__TASK GOAL__
Beginning with the line where "What the global" appears, please restate each line of the records below word for word until the last one, inclusive, and nothing else.

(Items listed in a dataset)
import Literature.Geometry.Lorentzian.RecedingKerrLayerLabTime
import Literature.Geometry.Lorentzian.KerrHyperboloidalLeaves
import Literature.Geometry.Lorentzian.KerrConvergenceProofs
import HarnessLib

/-!
# Lab-time covariance of layer CHARTS: the lab time of a hand-over layer is absorbed by the chart

Sequel to `RecedingKerrLayerLabTime` (set- and background-level covariance). For a chart
`Φ : 𝓛_τ → 𝓢.carrier` of the `N`-hole layer at lab time `τ` and a shift `σ`, the RE-TIMED chart
`Φσ : 𝓛_{τ+σ} → 𝓢.carrier`, `Φσ x = Φ (x − σ ∂ₜ)`, has the same image, the same leaf images
(`Φσ {s_{τ+σ} = s₀} = Φ {s_τ = s₀}`), is smooth / an open embedding if `Φ` is, and — for `Φ`
differentiable — has the translated deviation `h̃σ = h̃ ∘ (· − σ ∂ₜ)` from the (lab-time covariant)
reference background. No definitions (the re-timed chart is an explicit composite), no named facts.

References: Klainerman–Szeftel arXiv:2104.11857, §3.1, §3.6; Hawking–Ellis 1973, §5.1; Lee,
*Introduction to Smooth Manifolds*, Prop. 3.9 (`T_pU = T_pM` for open submanifolds).
-/

noncomputable section

open Set Function Filter TopologicalSpace MeasureTheory
open scoped Manifold ContDiff Topology ENNReal

namespace Literature.Geometry.Lorentzian

namespace RecedingKerr

variable {N : ℕ} (M a : Fin N → ℝ) (Λ : Fin N → lorentzGroup) (ξ : Fin N → E3) (τ σ ℓ : ℝ)

/-- Membership transport for the re-timing map: `x ∈ 𝓛_{τ+σ} → x − σ ∂ₜ ∈ 𝓛_τ`. [folklore] -/
theorem sub_mem_layer_of_mem {x : E4} (hx : x ∈ layer M a Λ ξ (τ + σ) ℓ) :
    x - σ • E4.basisVector 0 ∈ layer M a Λ ξ τ ℓ := by
  rw [← add_mem_layer_iff M a Λ ξ τ σ ℓ, sub_add_cancel]
  exact hx

/-- Membership transport the other way: `y ∈ 𝓛_τ → y + σ ∂ₜ ∈ 𝓛_{τ+σ}`. [folklore] -/
theorem add_mem_layer_of_mem {y : E4} (hy : y ∈ layer M a Λ ξ τ ℓ) :
    y + σ • E4.basisVector 0 ∈ layer M a Λ ξ (τ + σ) ℓ :=
  (add_mem_layer_iff M a Λ ξ τ σ ℓ).2 hy

/-- **The re-timing map `𝓛_{τ+σ} → 𝓛_τ`, `x ↦ x − σ ∂ₜ`, is smooth** (corestriction to an open
submanifold of an affine map restricted to an open submanifold;
`ChartedSpace.liftPropWithinAt_subtypeVal_comp_iff`). Lee, Prop. 3.9. [folklore] -/
theorem contMDiff_retime :
    ContMDiff 𝓘(ℝ, E4) 𝓘(ℝ, E4) ∞
      (fun x : layer M a Λ ξ (τ + σ) ℓ ↦
        (⟨x.1 - σ • E4.basisVector 0, sub_mem_layer_of_mem M a Λ ξ τ σ ℓ x.2⟩ : layer M a Λ ξ τ ℓ)) := by
  have h : ContMDiff 𝓘(ℝ, E4) 𝓘(ℝ, E4) ∞
      (fun x : layer M a Λ ξ (τ + σ) ℓ ↦ (x.1 - σ • E4.basisVector 0 : E4)) :=
    (contDiff_id.sub contDiff_const).contMDiff.comp contMDiff_subtype_val
  intro x
  have hiff : ContMDiffWithinAt 𝓘(ℝ, E4) 𝓘(ℝ, E4) ∞
      (Subtype.val ∘ fun x : layer M a Λ ξ (τ + σ) ℓ ↦
        (⟨x.1 - σ • E4.basisVector 0, sub_mem_layer_of_mem M a Λ ξ τ σ ℓ x.2⟩ :
          layer M a Λ ξ τ ℓ)) univ x ↔
      ContMDiffWithinAt 𝓘(ℝ, E4) 𝓘(ℝ, E4) ∞
        (fun x : layer M a Λ ξ (τ + σ) ℓ ↦
          (⟨x.1 - σ • E4.basisVector 0, sub_mem_layer_of_mem M a Λ ξ τ σ ℓ x.2⟩ :
            layer M a Λ ξ τ ℓ)) univ x :=
    ChartedSpace.liftPropWithinAt_subtypeVal_comp_iff ..
  exact hiff.mp (h x).contMDiffWithinAt

/-- **The differential of the re-timing map is the identity** (`d(x ↦ x − σ ∂ₜ) = id`, read through
`T_x 𝓛 = E4`; `OpensChart.mfderiv_codRestrict`, `mfderiv_comp_subtypeVal'`). Lee, Prop. 3.9.
[folklore] -/
theorem mfderiv_retime_apply (x : layer M a Λ ξ (τ + σ) ℓ) (v : E4) :
    mfderiv 𝓘(ℝ, E4) 𝓘(ℝ, E4)
      (fun x : layer M a Λ ξ (τ + σ) ℓ ↦
        (⟨x.1 - σ • E4.basisVector 0, sub_mem_layer_of_mem M a Λ ξ τ σ ℓ x.2⟩ : layer M a Λ ξ τ ℓ))
      x v = v := by
  have hd : HasFDerivAt (fun y : E4 ↦ y - σ • E4.basisVector 0) (ContinuousLinearMap.id ℝ E4) x.1 :=
    (hasFDerivAt_id x.1).sub_const _
  have h1 : mfderiv 𝓘(ℝ, E4) 𝓘(ℝ, E4)
      (fun x : layer M a Λ ξ (τ + σ) ℓ ↦ (x.1 - σ • E4.basisVector 0 : E4)) x =
        ContinuousLinearMap.id ℝ E4 := by
    rw [show (fun x : layer M a Λ ξ (τ + σ) ℓ ↦ (x.1 - σ • E4.basisVector 0 : E4)) =
        (fun y : E4 ↦ y - σ • E4.basisVector 0) ∘ Subtype.val from rfl,
      mfderiv_comp_subtypeVal', (hasMFDerivAt_iff_hasFDerivAt.mpr hd).mfderiv]
  have hdiff : MDifferentiableAt 𝓘(ℝ, E4) 𝓘(ℝ, E4)
      (fun x : layer M a Λ ξ (τ + σ) ℓ ↦ (x.1 - σ • E4.basisVector 0 : E4)) x := by
    rw [show (fun x : layer M a Λ ξ (τ + σ) ℓ ↦ (x.1 - σ • E4.basisVector 0 : E4)) =
        (fun y : E4 ↦ y - σ • E4.basisVector 0) ∘ Subtype.val from rfl]
    have hval : ContMDiff 𝓘(ℝ, E4) 𝓘(ℝ, E4) ∞ (Subtype.val : layer M a Λ ξ (τ + σ) ℓ → E4) :=
      contMDiff_subtype_val
    exact (hasMFDerivAt_iff_hasFDerivAt.mpr hd).mdifferentiableAt.comp x
      (hval.mdifferentiableAt (by simp))
  rw [OpensChart.mfderiv_codRestrict (fun y ↦ rfl) hdiff, h1]
  rfl

variable {𝓢 : Spacetime.{0} 4}

/-- **The re-timed chart has the same image.** [folklore] -/
theorem range_retime (Φ : layer M a Λ ξ τ ℓ → 𝓢.carrier) :
    range (fun x : layer M a Λ ξ (τ + σ) ℓ ↦
        Φ ⟨x.1 - σ • E4.basisVector 0, sub_mem_layer_of_mem M a Λ ξ τ σ ℓ x.2⟩) = range Φ := by
  refine Set.ext fun z ↦ ⟨?_, ?_⟩
  · rintro ⟨x, rfl⟩
    exact ⟨_, rfl⟩
  · rintro ⟨y, rfl⟩
    refine ⟨⟨y.1 + σ • E4.basisVector 0, add_mem_layer_of_mem M a Λ ξ τ σ ℓ y.2⟩, ?_⟩
    simp only [add_sub_cancel_right, Subtype.coe_eta]

/-- **The re-timed chart has the same leaf images**: `Φσ {s_{τ+σ} = s₀} = Φ {s_τ = s₀}`
(`layerTime_add`). Klainerman–Szeftel arXiv:2104.11857, §3.1. [folklore] -/
theorem image_retime_leaf (Φ : layer M a Λ ξ τ ℓ → 𝓢.carrier) (s₀ : ℝ) :
    (fun x : layer M a Λ ξ (τ + σ) ℓ ↦
        Φ ⟨x.1 - σ • E4.basisVector 0, sub_mem_layer_of_mem M a Λ ξ τ σ ℓ x.2⟩) ''
        {x | layerTime (τ + σ) ℓ x.1 = s₀} =
      Φ '' {y | layerTime τ ℓ y.1 = s₀} := by
  refine Set.ext fun z ↦ ⟨?_, ?_⟩
  · rintro ⟨x, hx, rfl⟩
    refine ⟨_, ?_, rfl⟩
    show layerTime τ ℓ (x.1 - σ • E4.basisVector 0) = s₀
    rw [← layerTime_add τ σ ℓ, sub_add_cancel]
    exact hx
  · rintro ⟨y, hy, rfl⟩
    refine ⟨⟨y.1 + σ • E4.basisVector 0, add_mem_layer_of_mem M a Λ ξ τ σ ℓ y.2⟩, ?_, ?_⟩
    · show layerTime (τ + σ) ℓ (y.1 + σ • E4.basisVector 0) = s₀
      rw [layerTime_add]
      exact hy
    · simp only [add_sub_cancel_right, Subtype.coe_eta]

/-- **The re-timed chart of a smooth chart is smooth.** [folklore] -/
theorem contMDiff_retime_comp {Φ : layer M a Λ ξ τ ℓ → 𝓢.carrier}
    (hΦ : ContMDiff 𝓘(ℝ, E4) (𝓡 4) ∞ Φ) :
    ContMDiff 𝓘(ℝ, E4) (𝓡 4) ∞ (fun x : layer M a Λ ξ (τ + σ) ℓ ↦
        Φ ⟨x.1 - σ • E4.basisVector 0, sub_mem_layer_of_mem M a Λ ξ τ σ ℓ x.2⟩) :=
  hΦ.comp (contMDiff_retime M a Λ ξ τ σ ℓ)

/-- **The re-timed chart of an open embedding is an open embedding** (the re-timing map is a
homeomorphism `𝓛_{τ+σ} ≃ₜ 𝓛_τ`, being the restriction of the translation homeomorphism of `E4`).
[folklore] -/
theorem isOpenEmbedding_retime_comp {Φ : layer M a Λ ξ τ ℓ → 𝓢.carrier}
    (hΦ : Topology.IsOpenEmbedding Φ) :
    Topology.IsOpenEmbedding (fun x : layer M a Λ ξ (τ + σ) ℓ ↦
        Φ ⟨x.1 - σ • E4.basisVector 0, sub_mem_layer_of_mem M a Λ ξ τ σ ℓ x.2⟩) := by
  -- the re-timing map as a homeomorphism between the two layers
  let e : layer M a Λ ξ (τ + σ) ℓ ≃ₜ layer M a Λ ξ τ ℓ :=
    { toFun := fun x ↦ ⟨x.1 - σ • E4.basisVector 0, sub_mem_layer_of_mem M a Λ ξ τ σ ℓ x.2⟩
      invFun := fun y ↦ ⟨y.1 + σ • E4.basisVector 0, add_mem_layer_of_mem M a Λ ξ τ σ ℓ y.2⟩
      left_inv := fun x ↦ Subtype.ext (sub_add_cancel _ _)
      right_inv := fun y ↦ Subtype.ext (add_sub_cancel_right _ _)
      continuous_toFun := (continuous_subtype_val.sub continuous_const).subtype_mk _
      continuous_invFun := (continuous_subtype_val.add continuous_const).subtype_mk _ }
  exact hΦ.comp e.isOpenEmbedding

/-! ### Translated functions on the layer: the three parts of the norm are lab-time covariant -/

section Parts

variable {G : Type*} [NormedAddCommGroup G] [NormedSpace ℝ G]

/-- Time translation by `σ ∂ₜ` on `E4`, subtraction form: `(y − σ ∂ₜ)̲ = y̲`. [folklore] -/
theorem spatial_sub_smul_basisVector_zero (y : E4) :
    E4.spatial (y - σ • E4.basisVector 0) = E4.spatial y := by
  rw [sub_eq_add_neg, ← neg_smul, E4.spatial_add_smul_basisVector_zero]

/-- `|(y − σ ∂ₜ)̲| = |y̲|`. [folklore] -/
theorem spatialNorm_sub_smul_basisVector_zero (y : E4) :
    E4.spatialNorm (y - σ • E4.basisVector 0) = E4.spatialNorm y := by
  rw [E4.spatialNorm, E4.spatialNorm, spatial_sub_smul_basisVector_zero]

/-- Membership transport for the near part. [folklore] -/
theorem sub_mem_nearLayer_iff {y : E4} :
    y - σ • E4.basisVector 0 ∈ nearLayer M a Λ ξ τ ℓ ↔ y ∈ nearLayer M a Λ ξ (τ + σ) ℓ := by
  rw [← add_mem_nearLayer_iff M a Λ ξ τ σ ℓ, sub_add_cancel]

/-- Membership transport for the far part. [folklore] -/
theorem sub_mem_farLayer_iff {y : E4} :
    y - σ • E4.basisVector 0 ∈ farLayer M a Λ ξ τ ℓ ↔ y ∈ farLayer M a Λ ξ (τ + σ) ℓ := by
  rw [← add_mem_farLayer_iff M a Λ ξ τ σ ℓ, sub_add_cancel]

/-- **(a) The near `Cᵏ` norm is lab-time covariant**: translating the function by `σ ∂ₜ` and
the near layer by the same amount does not change the weighted sup norm
(`iteratedFDeriv_comp_sub`; the weights `σ^m` do not depend on `τ`). Klainerman–Szeftel
arXiv:2104.11857, §3.6. [folklore] -/
theorem nearCkNorm_comp_sub (k : ℕ) (f : E4 → G) :
    nearCkNorm M a Λ ξ (τ + σ) ℓ k (fun y ↦ f (y - σ • E4.basisVector 0)) =
      nearCkNorm M a Λ ξ τ ℓ k f := by
  unfold nearCkNorm
  refine Finset.sum_congr rfl fun m _ ↦ ?_
  congr 1
  simp only [iteratedFDeriv_comp_sub]
  refine le_antisymm (iSup₂_le fun y hy ↦ ?_) (iSup₂_le fun x hx ↦ ?_)
  · exact le_iSup₂_of_le (y - σ • E4.basisVector 0)
      ((sub_mem_nearLayer_iff M a Λ ξ τ σ ℓ).2 hy) le_rfl
  · refine le_iSup₂_of_le (x + σ • E4.basisVector 0)
      ((add_mem_nearLayer_iff M a Λ ξ τ σ ℓ).2 hx) ?_
    rw [add_sub_cancel_right]
import Literature.NumberTheory.Automorphic.JacquetShalikaLargeFinset
import Literature.RingTheory.SymmetricFunctions.ShintaniSelfSum
import Literature.NumberTheory.Automorphic.ShintaniWhittakerFormula
import HarnessLib

/-!
# Jacquet–Shalika's (5.3.3) from the boundedness of the unramified Rankin–Selberg torus sums

Trunk `AutomorphicAxiomatic` (G19), topic `NumberTheory/Automorphic`; namespace
`Literature.NumberTheory.Automorphic`. Companion to `JacquetShalikaLargeFinset`, which isolated the
junction **(J)** = `summable_normSq_trace_largeFinset` ((5.3.3)–(5.3.4) of Jacquet–Shalika, *On Euler
products and the classification of automorphic representations I*, Amer. J. Math. **103** (1981), off
large finite sets of places) through which the named fact `StandardLFunctionData.multipliable_L` of
`AutomorphicLFunction` (loc. cit. Thm. (5.3)) and its partial-product siblings are reached.

The printed proof of (5.3.3) runs through complex analysis: the Rankin–Selberg integral
`Ψ(s) = ∫ φ' φ E(·, Φ, s) = A(s) L_S(s, π × π̄)` is holomorphic on `re s > 1`, hence so is `L_S`
(Lemma (5.2)), and Landau's lemma bounds the abscissa of `log L_S` (p. 556). This file records the
shortcut available **at real points**, where every quantity in sight is non-negative: for `φ' = φ̄`,
`Φ ≥ 0` and real `σ > 1`, unfolding the *finite* integral `Ψ(σ)` (§4) and evaluating the unramified
local integrals by Shintani's formula (§2; `ShintaniWhittakerFormula`) exhibits the finite partial
products `∏_{v ∈ F} T_v(q_v^{-σ})`, `F ⊆ {v ∉ S}` finite, of the **unramified torus sums**
`T_v(t) = ∑_{λ} |s_λ(x_v)|² t^{|λ|} ∈ [0, ∞]` (`schurSelfSum` of
`Literature.RingTheory.SymmetricFunctions.ShintaniSelfSum`; `x_v` an enumeration of the
Hecke–Satake parameters `α v`, `s_λ` the Schur polynomials) as bounded by the finite number
`Ψ(σ) / A_S(σ)` — an identity of Tonelli type in `[0, ∞]`, needing neither the absolute convergence
of the Euler product somewhere, nor holomorphy in `s`, nor Landau's lemma, nor the local
non-vanishing results of §1 and §3 of the source. From such a bound, (5.3.3) follows by the
elementary analysis of `ShintaniSelfSum`:

* `summable_normSq_trace_of_schurSelfSum_prod_le` (**proved**): if the finite partial products of
  `v ↦ schurSelfSum (x v) (q_v^{-σ})` off `S` are bounded in `[0, ∞]`, then
  `∑_{v ∉ S} ∑_{k ≥ 1} |tr A_v^k|² / (k q_v^{kσ}) < ∞`. Each `T_v(q_v^{-σ})` is then finite, which forces
  `|x_{v,i}| |x_{v,j}| q_v^{-σ} < 1` (`norm_mul_norm_mul_lt_one_of_schurSelfSum_ne_top`: the finiteness of
  the self Cauchy sum bounds the parameters), so that Cauchy's identity applies and
  `T_v(q_v^{-σ}) = exp ∑_k |tr A_v^k|² q_v^{-kσ} / k` (`hasSum_of_schurSelfSum_ne_top`); the bound on the
  products is a bound on the partial sums of a series of non-negative terms.
* `JacquetShalika1981_schurSelfSum_prod_bounded` (**named statement**, `def … : Prop`): for every
  cuspidal `Π` there is a finite `S₀` such that for all finite `S ⊇ S₀`, every Satake family `α` of `Π`
  off `S`, every enumeration `x` of it and every real `σ > 1`, the finite partial products of
  `v ↦ T_v(q_v^{-σ})` off `S` are bounded in `[0, ∞]` — the real-point content of §4 + §2 of the
  source described above. It is **equivalent to (J)**
  (`summable_normSq_trace_largeFinset_of_schurSelfSum_prod_bounded`,
  `JacquetShalika1981_schurSelfSum_prod_bounded_of_largeFinset`), so it is a restatement of
  (5.3.3)–(5.3.4) in the currency the global theory produces, not a stronger claim.
* Consequences: `StandardLFunctionData.multipliable_L_of_schurSelfSum_prod_bounded`,
  `absolutelyConvergent_partialStandardL_of_schurSelfSum_prod_bounded`,
  `multipliable_partialStandardL_of_schurSelfSum_prod_bounded`.

What the global theory has to deliver for `multipliable_L_holds` is thereby reduced to: a non-zero
continuous cusp form `φ ∈ Π` spherical off `S`, the finiteness of `∫ |φ|² E(·, Φ, σ)` over
`GL_n(K) A_G \ GL_n(𝔸_K)` for `σ > 1` (rapid decay of `φ`, moderate growth of the mirabolic Eisenstein
series of `MirabolicEisensteinSeries`), and the unfolding of that integral (Fourier–Whittaker
expansion, `GlobalWhittakerCoefficient`; the restriction of the global Whittaker coefficient to
`GL_n(K_v)`, `v ∉ S`, being an unramified Whittaker–Hecke datum of `ShintaniWhittakerFormula`) down to
`A_S(σ) · ∏_{v ∉ S} |W_v(1)|⁻² ∑_m q_v^{b(m)} |W_v(ϖ_v^m)|² q_v^{-|m|σ} = A_S(σ) ∏_{v ∉ S} T_v(q_v^{-σ})`
with `0 < A_S(σ) < ∞` — all at a fixed real `σ`, in `[0, ∞]`.

## References

* H. Jacquet, J. A. Shalika, *On Euler products and the classification of automorphic
  representations I*, Amer. J. Math. 103 (1981), 499–558: §2 (unramified computation), §4 (global
  integrals), Thm. (5.3) and its proof, (5.3.3)–(5.3.4) p. 556 [JacquetShalikaAJM1981].
* J. W. Cogdell, *Analytic theory of L-functions for GL_n*, in: J. Bernstein, S. Gelbart (eds.),
  *An Introduction to the Langlands Program*, Birkhäuser (2004), §2.3, §3 [CogdellAnalyticTheory2004].
* T. Shintani, Proc. Japan Acad. 52 (1976), 180–182; I. G. Macdonald, *Symmetric Functions and Hall
  Polynomials* (1995), Ch. I (4.3) [Macdonald1995].
-/

noncomputable section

__FINISHED EXERCISE__
What the global theory has to deliver for `multipliable_L_holds` is thereby reduced to: a non-zero
continuous cusp form `φ ∈ Π` spherical off `S`, the finiteness of `∫ |φ|² E(·, Φ, σ)` over
`GL_n(K) A_G \ GL_n(𝔸_K)` for `σ > 1` (rapid decay of `φ`, moderate growth of the mirabolic Eisenstein
series of `MirabolicEisensteinSeries`), and the unfolding of that integral (Fourier–Whittaker
expansion, `GlobalWhittakerCoefficient`; the restriction of the global Whittaker coefficient to
`GL_n(K_v)`, `v ∉ S`, being an unramified Whittaker–Hecke datum of `ShintaniWhittakerFormula`) down to
`A_S(σ) · ∏_{v ∉ S} |W_v(1)|⁻² ∑_m q_v^{b(m)} |W_v(ϖ_v^m)|² q_v^{-|m|σ} = A_S(σ) ∏_{v ∉ S} T_v(q_v^{-σ})`
with `0 < A_S(σ) < ∞` — all at a fixed real `σ`, in `[0, ∞]`.

## References

* H. Jacquet, J. A. Shalika, *On Euler products and the classification of automorphic
  representations I*, Amer. J. Math. 103 (1981), 499–558: §2 (unramified computation), §4 (global
  integrals), Thm. (5.3) and its proof, (5.3.3)–(5.3.4) p. 556 [JacquetShalikaAJM1981].
* J. W. Cogdell, *Analytic theory of L-functions for GL_n*, in: J. Bernstein, S. Gelbart (eds.),
  *An Introduction to the Langlands Program*, Birkhäuser (2004), §2.3, §3 [CogdellAnalyticTheory2004].
* T. Shintani, Proc. Japan Acad. 52 (1976), 180–182; I. G. Macdonald, *Symmetric Functions and Hall
  Polynomials* (1995), Ch. I (4.3) [Macdonald1995].
-/

noncomputable section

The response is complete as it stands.